Pedorthists must be aware of hypermobility

ORLANDO, Fla. — Hypermobility syndrome, which features joints that move beyond the normal range of motion, is relevant to pedorthists, according to a speaker at the Pedorthic Footcare Association and American Podiatric Medical Association Combined Meeting.

Patricia Ann Pande, PT, CPed, owner of Foot Centric LLC, said many pedorthists may have patients with hypermobility who do not realize it. Hypermobility is associated with flexible flat foot, but hypermobile patients do not have an easily identifiable gait; instead, they “hit the ground differently every time,” according to Pande.

Patricia Pande

“These are the people who are loose and move every which way. Their pelvis is twisted; their spine is crooked; their feet roll in; they pop, snap, crunch — all kinds of movements. They are a very difficult group to work with,” she said.

Hypermobility testing identifies these patients through six simple stretches. Like many pedorthic issues, hypermobility tends to run in families, so children can be diagnosed early.

“You have to intervene early,” Pande said. “If you let these kids go, over time they are stretching their ligaments irreversibly.”

This can lead to the shearing of joints, disc herniations, sacroiliac joint problems, degenerative joint disease, osteoarthritis in the knee or hip, and foot and ankle problems.

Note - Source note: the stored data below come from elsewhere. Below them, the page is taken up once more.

import Summits.QuantumFields.YangMills.Theorems.BalabanUVNodesN12EUStepTokensAtFlatDatum
import Summits.QuantumFields.YangMills.Theorems.BalabanUVNodesN12FlatDatumRigidityNestedLam
import Literature.MathematicalPhysics.QuantumFieldTheory.Balaban1983to89.B11Thm1ExistsUniqueTruncationData
import Literature.MathematicalPhysics.QuantumFieldTheory.Balaban1983to89.B11Thm1ExistsUniqueTokensGBBridges
import HarnessLib

/-!
# DAG node N12 [B15] — A2 WITNESS AT PRINT's [II] (2.3) DATUM: THE BODIES OF THE (E∕U) NAMED FACT, THE SUPPLY TOKEN AND THE LIFT TOKEN OVER `(bd, Dat)` (`Literature/…/B11Thm1ExistsUniqueTokensGB`
# ✓p767125) HOLD AT THE FLAT DATUM `W := M˙(1)` AT `bd := Node00.lamDatum F` (`B15DeterminingSetsB.lamBondsSeq`), FOR EVERY SEPARATED INDEX — the print-datum twin of the lane's (b)-datum
# certificates ✓p744645 (`…N12Thm1EUAtFlatDatumAllIndices` §2–§3) and ✓p759453∕✓p760654 (`…N12EUStepTokensAtFlatDatum` §1, §3, §4), over dag-n12-w6's print-datum rigidity ✓p768460
# (`…N12FlatDatumRigidityNestedLam`) and the lane's truncation data ✓p767704 (`B11Thm1ExistsUniqueTruncationData`)

Cell `pub-ymgap` (HUMAN RULINGS D-0062 ∕ D-0149), lane `pub-ymgap-dag-n12-c` g34 (R134 seat (a), N12 = [B15], s1, lane owner).  `--kind proof --supports stmt-QuantumFields-27364 --as helper`
(K1⁹; count-neutral).  HONEST FRAMING: a NON-VACUITY certificate at ONE datum (the flat one) for named `Prop`s that nobody asserts, at the print instance `(lamDatum F, ·)`; nothing of
Bałaban's analysis asserted or refuted; N12 NOT discharged; K0⁷ ∕ K1⁹ OPEN; one finite 𝕋⁴ programme at fixed ε; nothing continuum ∕ OS ∕ mass gap ∕ Clay.  THEOREMS ONLY (0 `def`, 0 `sorry`).
Imports are green today and «seam-cone ∕ stale-green» in the Stage-2 window (dag-n12-w6's LOCATED-GREEN 10:08Z: ✓p744645's closure holds the seam `Node00/Record13CoP` but none of the
breaker seeds; it re-elaborates unchanged at the re-feed) — filed BEFORE the 13:30Z seam edit.

WHY (dag-n12-d INTENT-112 `…N12Thm1NamesBInhabitedAtGridGuardLam`: at print's datum and K0⁷'s grid guard the (R)-name is now INHABITED hypothesis-free, and the (E∕U) name follows from the
lane's three tokens ᴮ ONLY).  Before an (E∕U) producer item is filed at `lamDatum`, the tokens must pass the A2 test the (b)-instances passed (✓p744645 ∕ ✓p759453): their CONCLUSIONS hold at
the flat datum for every separated index.  The first gate — connectivity of the print-datum tower-site graph — is dag-n12-w6's ✓p767987; the rigidity it yields is ✓p768460; this file
composes them with the lane's (14) bookkeeping over a bond datum (✓p767234 `ApproxMinTopB`) and the truncation data at print's datum (✓p767704 `lamBondsSeq_succ_subset_truncSeq ∕
lamBondsSeq_truncSeq_top`).  Compared with the (b)-certificates exactly ONE thing changes: the constrained bonds are `lamBondsSeq s.Ω k j ⊆ bondsOf (genSet s.Ω k j)` (inward connectors
dropped) — fewer constraints in the hypotheses (minimisers agree with `M˙1` on fewer bonds) AND in the conclusions (tower-centrality on fewer bonds; (14)'s agreement on fewer bonds).

WHAT.
* §1 `isMinimizerB_one_avgFamily_one` (the flat configuration is a (2.12) minimiser for the flat datum over ANY bond datum and any class containing it) · `segments_of_agreeOnB_one` (a
  holonomy-flat `U` agreeing with `M˙1` on the bonds of `𝔅` has trivial straight transporters there — dag-n12-w6's `segments_of_agreeOn_one`, bondwise).
* §2 ★★★ `thm1EU_clause_at_flatDatum_lamBondsSeq_of_seq`: for every separated cube-class index (`1 ≤ k`, `k+1 ≤ m+K`, `1 ≤ M₁`) and any class `reg ∋ 1`: (E) `1` is an `IsMinimizerB …
  (lamBondsSeq s.Ω k) (M˙1)`-minimiser; (U) any two such minimisers are related by a gauge transformation EQUAL and CENTRAL at the two tower sites of every bond of `lamBondsSeq s.Ω k j`,
  `j ≤ k` (✓p744645 §2's proof with dag-n12-w6's `exists_towerCentral_gauge_of_flat_segments_lamBondsSeq`).
* §3 ★★★ `variationalThm1EUSepTop7MGB_body_at_flatDatum_lamDatum` (+ `…CoP…`): the (E∕U) NAME's conclusion at `(bd := lamDatum F)`, `W := M˙(1)`, every index of record `s : SeqOfRecord F
  ν M g K k`, `0 < k`, `k+1 ≤ m+K`, separated, `0 < ν.M₁`, any `Sup`, any `ε₀ > 0`.
* §4 `approxMinTopB_one_flat` (any `𝔅`) · ★ `approxMinimiserExistsTop7MGB_body_at_flatDatum` (the SUPPLY token's conclusion at `W := M˙1`, ANY bond-datum family `bd`).
* §5 ★★ `variationalThm1EULiftTop7MGB_body_at_flatDatum_lamDatum` (+ `…CoP…`, + `…_binders_inhabited_flat`): the LIFT token's conclusion at `bd := lamDatum F`, `Dat := dataSmall7PTopOf F N`,
  witnesses `(ε₀, δ, M˙1)`, for every regular minimiser `U` of the TRUNCATED flat problem constrained on `lamBondsSeq (truncSeq s).Ω k` — (14) on `lamBondsSeq s.Ω (k+1)`: below the top by
  ✓p767704 `agreeOnB_lamBondsSeq_below_of_truncSeq` (`Λ_j ⊆ Λ′_j`), at the top by the averaging locality + ✓p759453 §2 exactly as before (`Λ_{k+1} = st(Ω_{k+1}^{(k+1)})`, `Λ′_k =
  st(Ω_k^{(k)})`: the tops carry no exclusion); regularity thresholds `2L³ ≤ C₁` as before.

[15] Thm 1 p.279, (2)–(7) p.278, (11)–(14) pp.279–280; [Balaban1984PropagatorsII] (2.3) p.224; [Balaban1988Convergent] (2.1)–(2.2), (2.10)–(2.13), (2.18) pp.254–257; [Balaban1985RegularSpaces] (1.3)–(1.9) p.77.
-/

noncomputable section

Hypermobility is also associated with a number of other problems, according to Pande. Many patients have multiple complaints that do not relate to their feet, and they all are connected to hypermobility.

“I have people who come to me [who] are really happy I understand that it is not just their feet. They have visual problems, esophageal problems, irritable bowel [syndrome], connective tissue problems. … All of these things often accompany [a] flexible flat foot person,” Pande said. “You really need to make sure they understand flexible flat foot often goes along with other problems, the symptoms they are feeling are real, and that not only are you going to help them hit the ground better, but you are going to help direct them to other resources.”

Although hypermobility is a challenge for pedorthists, Pande said working together is key.

“We really should be screening [for hypermobility]. We should be working together,” she said. – by Amanda Alexander


Pande P. Children and their feet. Pedorthic Footcare Association and American Podiatric Medical Association Combined Meeting; July 23-25, 2015; Orlando, Fla.

Disclosure: Pande reports no relevant financial disclosures.